-- What you are asked to do --
Lines below starting with the line with "evaluated at the" and going on through the line with "where it equals" must be output exactly; the rest of the records must be left out.

-- Supplied records --
import Mathlib.Analysis.SpecialFunctions.Log.Deriv
import Mathlib.Analysis.Complex.ExponentialBounds
import Literature.Computability.AlgebraicComplexity.BigCwLaserBound
import HarnessLib

/-!
# `ω < 2.3872` (Coppersmith–Winograd 1990, §7: "`ω ≤ 3τ < 2.38719`") — proved

Topic `Literature/Computability/AlgebraicComplexity`.  The level-1 laser-method bound for `CW_6`
(`bigCw_laserBound`, `BigCwLaserBound.lean`; BCS 1997 §15.8, Cor. 15.45 `ω < 2.39` is
`BCS1997_cor1545`, `BigCwOmegaBound.lean`) evaluated at the near-optimal rational point `β = 1/21`
(`u = 20`, `v = 1`: `P₁ = (22/63, 40/63, 1/63)`), where it equals `2.3871909…`; Coppersmith and
Winograd print the optimum "For `q = 6`, `β ≈ 0.048`, we find `ω ≤ 3τ < 2.38719`" (J. Symbolic
Comput. 9 (1990), §7, last display).  We prove the rounding `ω < 2.3872` (weaker than print):

* `CoppersmithWinograd1990_sec7_omega_lt : omega ℂ < 2.3872`.

Numerical inputs: `Real.log_two_gt_d9` / `Real.log_two_lt_d9` and the Taylor bound
`Real.abs_log_sub_add_sum_range_le`, giving `log 3 ∈ (1.0986121, 1.0986124)`, `log 5 < 1.6094385`,
`log 7 > 1.94591`, `log 11 < 2.3978959`.  No definitions, no named facts.

## References

* D. Coppersmith, S. Winograd, *Matrix multiplication via arithmetic progressions*, J. Symbolic
  Comput. 9 (1990) 251–280, §7 (last display: `ω ≤ 3τ < 2.38719`). [CoppersmithWinograd1990]
* P. Bürgisser, M. Clausen, M. A. Shokrollahi, *Algebraic Complexity Theory* (1997), §15.8
  (display before Cor. 15.45: `ω ≤ 3 (log(q+2) − H)/((1−β) log q)`, "minimum for `q = 6` and
  `β ≈ 0.048`"). [BurgisserClausenShokrollahi1997]
-/

noncomputable section

open scoped BigOperators
open Finset Real

namespace Literature.Computability.AlgebraicComplexity

/-! ## Sharper logarithms -/

section Logs

/-- `log 3 > 1.0986121` (fourteen terms of the series for `log(1 − 1/3)`). [folklore] -/
theorem log_three_gt_d7 : (1.0986121 : ℝ) < Real.log 3 := by
  have h := Real.abs_log_sub_add_sum_range_le (x := (1 / 3 : ℝ)) (by rw [abs_of_pos (by norm_num)]; norm_num) 14
  rw [abs_of_pos (by norm_num : (0 : ℝ) < 1 / 3)] at h
  have hs : ∑ i ∈ range 14, (1 / 3 : ℝ) ^ (i + 1) / (i + 1) = 11092950499 / 27358582680 := by
    simp only [sum_range_succ, sum_range_zero]
    norm_num
  rw [hs, show (1 : ℝ) - 1 / 3 = 2 / 3 by norm_num, Real.log_div (by norm_num) (by norm_num)] at h
  have h2 := Real.log_two_gt_d9
  have h' := (abs_le.1 h).2
  norm_num at h'
  linarith

/-- `log 3 < 1.0986124`. [folklore] -/
theorem log_three_lt_d7 : Real.log 3 < 1.0986124 := by
  have h := Real.abs_log_sub_add_sum_range_le (x := (1 / 3 : ℝ)) (by rw [abs_of_pos (by norm_num)]; norm_num) 14
  rw [abs_of_pos (by norm_num : (0 : ℝ) < 1 / 3)] at h
  have hs : ∑ i ∈ range 14, (1 / 3 : ℝ) ^ (i + 1) / (i + 1) = 11092950499 / 27358582680 := by
    simp only [sum_range_succ, sum_range_zero]
    norm_num
  rw [hs, show (1 : ℝ) - 1 / 3 = 2 / 3 by norm_num, Real.log_div (by norm_num) (by norm_num)] at h
  have h2 := Real.log_two_lt_d9
  have h' := (abs_le.1 h).1
  norm_num at h'
  linarith

/-- `log 5 < 1.6094385` (eight terms of the series for `log(1 − 1/5)`). [folklore] -/
theorem log_five_lt_d7 : Real.log 5 < 1.6094385 := by
  have h := Real.abs_log_sub_add_sum_range_le (x := (1 / 5 : ℝ)) (by rw [abs_of_pos (by norm_num)]; norm_num) 8
  rw [abs_of_pos (by norm_num : (0 : ℝ) < 1 / 5)] at h
  have hs : ∑ i ∈ range 8, (1 / 5 : ℝ) ^ (i + 1) / (i + 1) = 14643791 / 65625000 := by
    simp only [sum_range_succ, sum_range_zero]
    norm_num
  have h45 : Real.log ((1 : ℝ) - 1 / 5) = 2 * Real.log 2 - Real.log 5 := by
    rw [show (1 : ℝ) - 1 / 5 = 2 ^ 2 / 5 by norm_num, Real.log_div (by norm_num) (by norm_num),
      Real.log_pow]; push_cast; ring
  rw [hs, h45] at h
  have h2 := Real.log_two_lt_d9
  have h' := (abs_le.1 h).1
  norm_num at h'
  linarith

/-- `log 7 > 1.94591` (`log 7 = 3 log 2 + log(1 − 1/8)`, seven terms). [folklore] -/
theorem log_seven_gt : (1.94591 : ℝ) < Real.log 7 := by
  have h := Real.abs_log_sub_add_sum_range_le (x := (1 / 8 : ℝ)) (by rw [abs_of_pos (by norm_num)]; norm_num) 7
  rw [abs_of_pos (by norm_num : (0 : ℝ) < 1 / 8)] at h
  have hs : ∑ i ∈ range 7, (1 / 8 : ℝ) ^ (i + 1) / (i + 1) = 29403739 / 220200960 := by
    simp only [sum_range_succ, sum_range_zero]
    norm_num
  have h78 : Real.log ((1 : ℝ) - 1 / 8) = Real.log 7 - 3 * Real.log 2 := by
    rw [show (1 : ℝ) - 1 / 8 = 7 / 2 ^ 3 by norm_num, Real.log_div (by norm_num) (by norm_num),
      Real.log_pow]; push_cast; ring
  rw [hs, h78] at h
  have h2 := Real.log_two_gt_d9
  have h' := (abs_le.1 h).1
  norm_num at h'
  linarith

/-- `log 11 < 2.3978959` (`log 11 = 2 log 2 + log 3 + log(1 − 1/12)`, five terms). [folklore] -/
theorem log_eleven_lt : Real.log 11 < 2.3978959 := by
  have h := Real.abs_log_sub_add_sum_range_le (x := (1 / 12 : ℝ)) (by rw [abs_of_pos (by norm_num)]; norm_num) 5
  rw [abs_of_pos (by norm_num : (0 : ℝ) < 1 / 12)] at h
  have hs : ∑ i ∈ range 5, (1 / 12 : ℝ) ^ (i + 1) / (i + 1) = 3383 / 38880 := by
    simp only [sum_range_succ, sum_range_zero]
    norm_num
  have h1112 : Real.log ((1 : ℝ) - 1 / 12) = Real.log 11 - (2 * Real.log 2 + Real.log 3) := by
    rw [show (1 : ℝ) - 1 / 12 = 11 / (2 ^ 2 * 3) by norm_num, Real.log_div (by norm_num) (by norm_num),
      Real.log_mul (by norm_num) (by norm_num), Real.log_pow]; push_cast; ring
  rw [hs, h1112] at h
  have h2 := Real.log_two_lt_d9
  have h3 := log_three_lt_d7
  have h' := (abs_le.1 h).2
  norm_num at h'
  linarith

end Logs

/-! ## The bound -/

section Omega

/-- **Coppersmith–Winograd 1990, §7: `ω < 2.3872`** (printed: "`ω ≤ 3τ < 2.38719`" at the optimum
`q = 6`, `β ≈ 0.048`), over `ℂ` — the level-1 laser-method bound for `CW_6` (`bigCw_laserBound`) at
`β = 1/21`: `ω ≤ 3 · (21/20) · (log 8 − H(22/63, 40/63, 1/63)) / log 6 = 2.38719… < 2.3872`.
[cite: CoppersmithWinograd1990, §7 (last display)] -/
theorem CoppersmithWinograd1990_sec7_omega_lt : omega ℂ < 2.3872 := by
  have h := omega_le_bigCw_laserBound 6 (by norm_num) 20 1 (by norm_num)
  have hL2 := Real.log_two_gt_d9
  have hL2' := Real.log_two_lt_d9
  have hL3 := log_three_gt_d7
  have hL3' := log_three_lt_d7
  have hL5 := log_five_lt_d7
  have hL7 := log_seven_gt
  have hL11 := log_eleven_lt
  have e8 : Real.log ((6 : ℕ) + 2 : ℝ) = 3 * Real.log 2 := by
    rw [show ((6 : ℕ) + 2 : ℝ) = 2 ^ 3 by norm_num, Real.log_pow]; push_cast; ring
  have e6 : Real.log ((6 : ℕ) : ℝ) = Real.log 2 + Real.log 3 := by
    rw [show ((6 : ℕ) : ℝ) = 2 * 3 by norm_num, Real.log_mul (by norm_num) (by norm_num)]
  have hlog6 : 0 < Real.log ((6 : ℕ) : ℝ) := by rw [e6]; linarith
  have e0 : negMulLog ((((20 : ℕ) : ℝ) + 2 * ((1 : ℕ) : ℝ)) / (3 * (((20 : ℕ) : ℝ) + ((1 : ℕ) : ℝ)))) =
      -(22 / 63) * (Real.log 2 + Real.log 11 - (2 * Real.log 3 + Real.log 7)) := by
    rw [show ((((20 : ℕ) : ℝ) + 2 * ((1 : ℕ) : ℝ)) / (3 * (((20 : ℕ) : ℝ) + ((1 : ℕ) : ℝ)))) =
      (2 * 11) / (3 ^ 2 * 7) by norm_num, negMulLog, Real.log_div (by norm_num) (by norm_num),
      Real.log_mul (by norm_num) (by norm_num), Real.log_mul (by norm_num) (by norm_num), Real.log_pow]
    push_cast; ring
  have e1 : negMulLog ((2 * ((20 : ℕ) : ℝ)) / (3 * (((20 : ℕ) : ℝ) + ((1 : ℕ) : ℝ)))) =
      -(40 / 63) * (3 * Real.log 2 + Real.log 5 - (2 * Real.log 3 + Real.log 7)) := by
    rw [show ((2 * ((20 : ℕ) : ℝ)) / (3 * (((20 : ℕ) : ℝ) + ((1 : ℕ) : ℝ)))) = (2 ^ 3 * 5) / (3 ^ 2 * 7)
      by norm_num, negMulLog, Real.log_div (by norm_num) (by norm_num),
      Real.log_mul (by norm_num) (by norm_num), Real.log_mul (by norm_num) (by norm_num), Real.log_pow,
      Real.log_pow]
    push_cast; ring
  have e2 : negMulLog ((((1 : ℕ) : ℝ)) / (3 * (((20 : ℕ) : ℝ) + ((1 : ℕ) : ℝ)))) =
      -(1 / 63) * (-(2 * Real.log 3 + Real.log 7)) := by
    rw [show ((((1 : ℕ) : ℝ)) / (3 * (((20 : ℕ) : ℝ) + ((1 : ℕ) : ℝ)))) = 1 / (3 ^ 2 * 7) by norm_num,
      negMulLog, Real.log_div (by norm_num) (by norm_num), Real.log_one,
      Real.log_mul (by norm_num) (by norm_num), Real.log_pow]
    push_cast; ring
  rw [e8, e6, e0, e1, e2] at h
  have ecoef : (3 : ℝ) * ((((20 : ℕ) : ℝ) + ((1 : ℕ) : ℝ)) / ((20 : ℕ) : ℝ)) = 63 / 20 := by norm_num
  rw [ecoef] at h
  rw [e6] at hlog6
  rw [le_div_iff₀ hlog6] at h
  nlinarith [h, hL2, hL2', hL3, hL3', hL5, hL7, hL11, hlog6]

end Omega

end Literature.Computability.AlgebraicComplexity

end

-- Written answer --
`BCS1997_cor1545`, `BigCwOmegaBound.lean`) evaluated at the near-optimal rational point `β = 1/21`
(`u = 20`, `v = 1`: `P₁ = (22/63, 40/63, 1/63)`), where it equals `2.3871909…`; Coppersmith and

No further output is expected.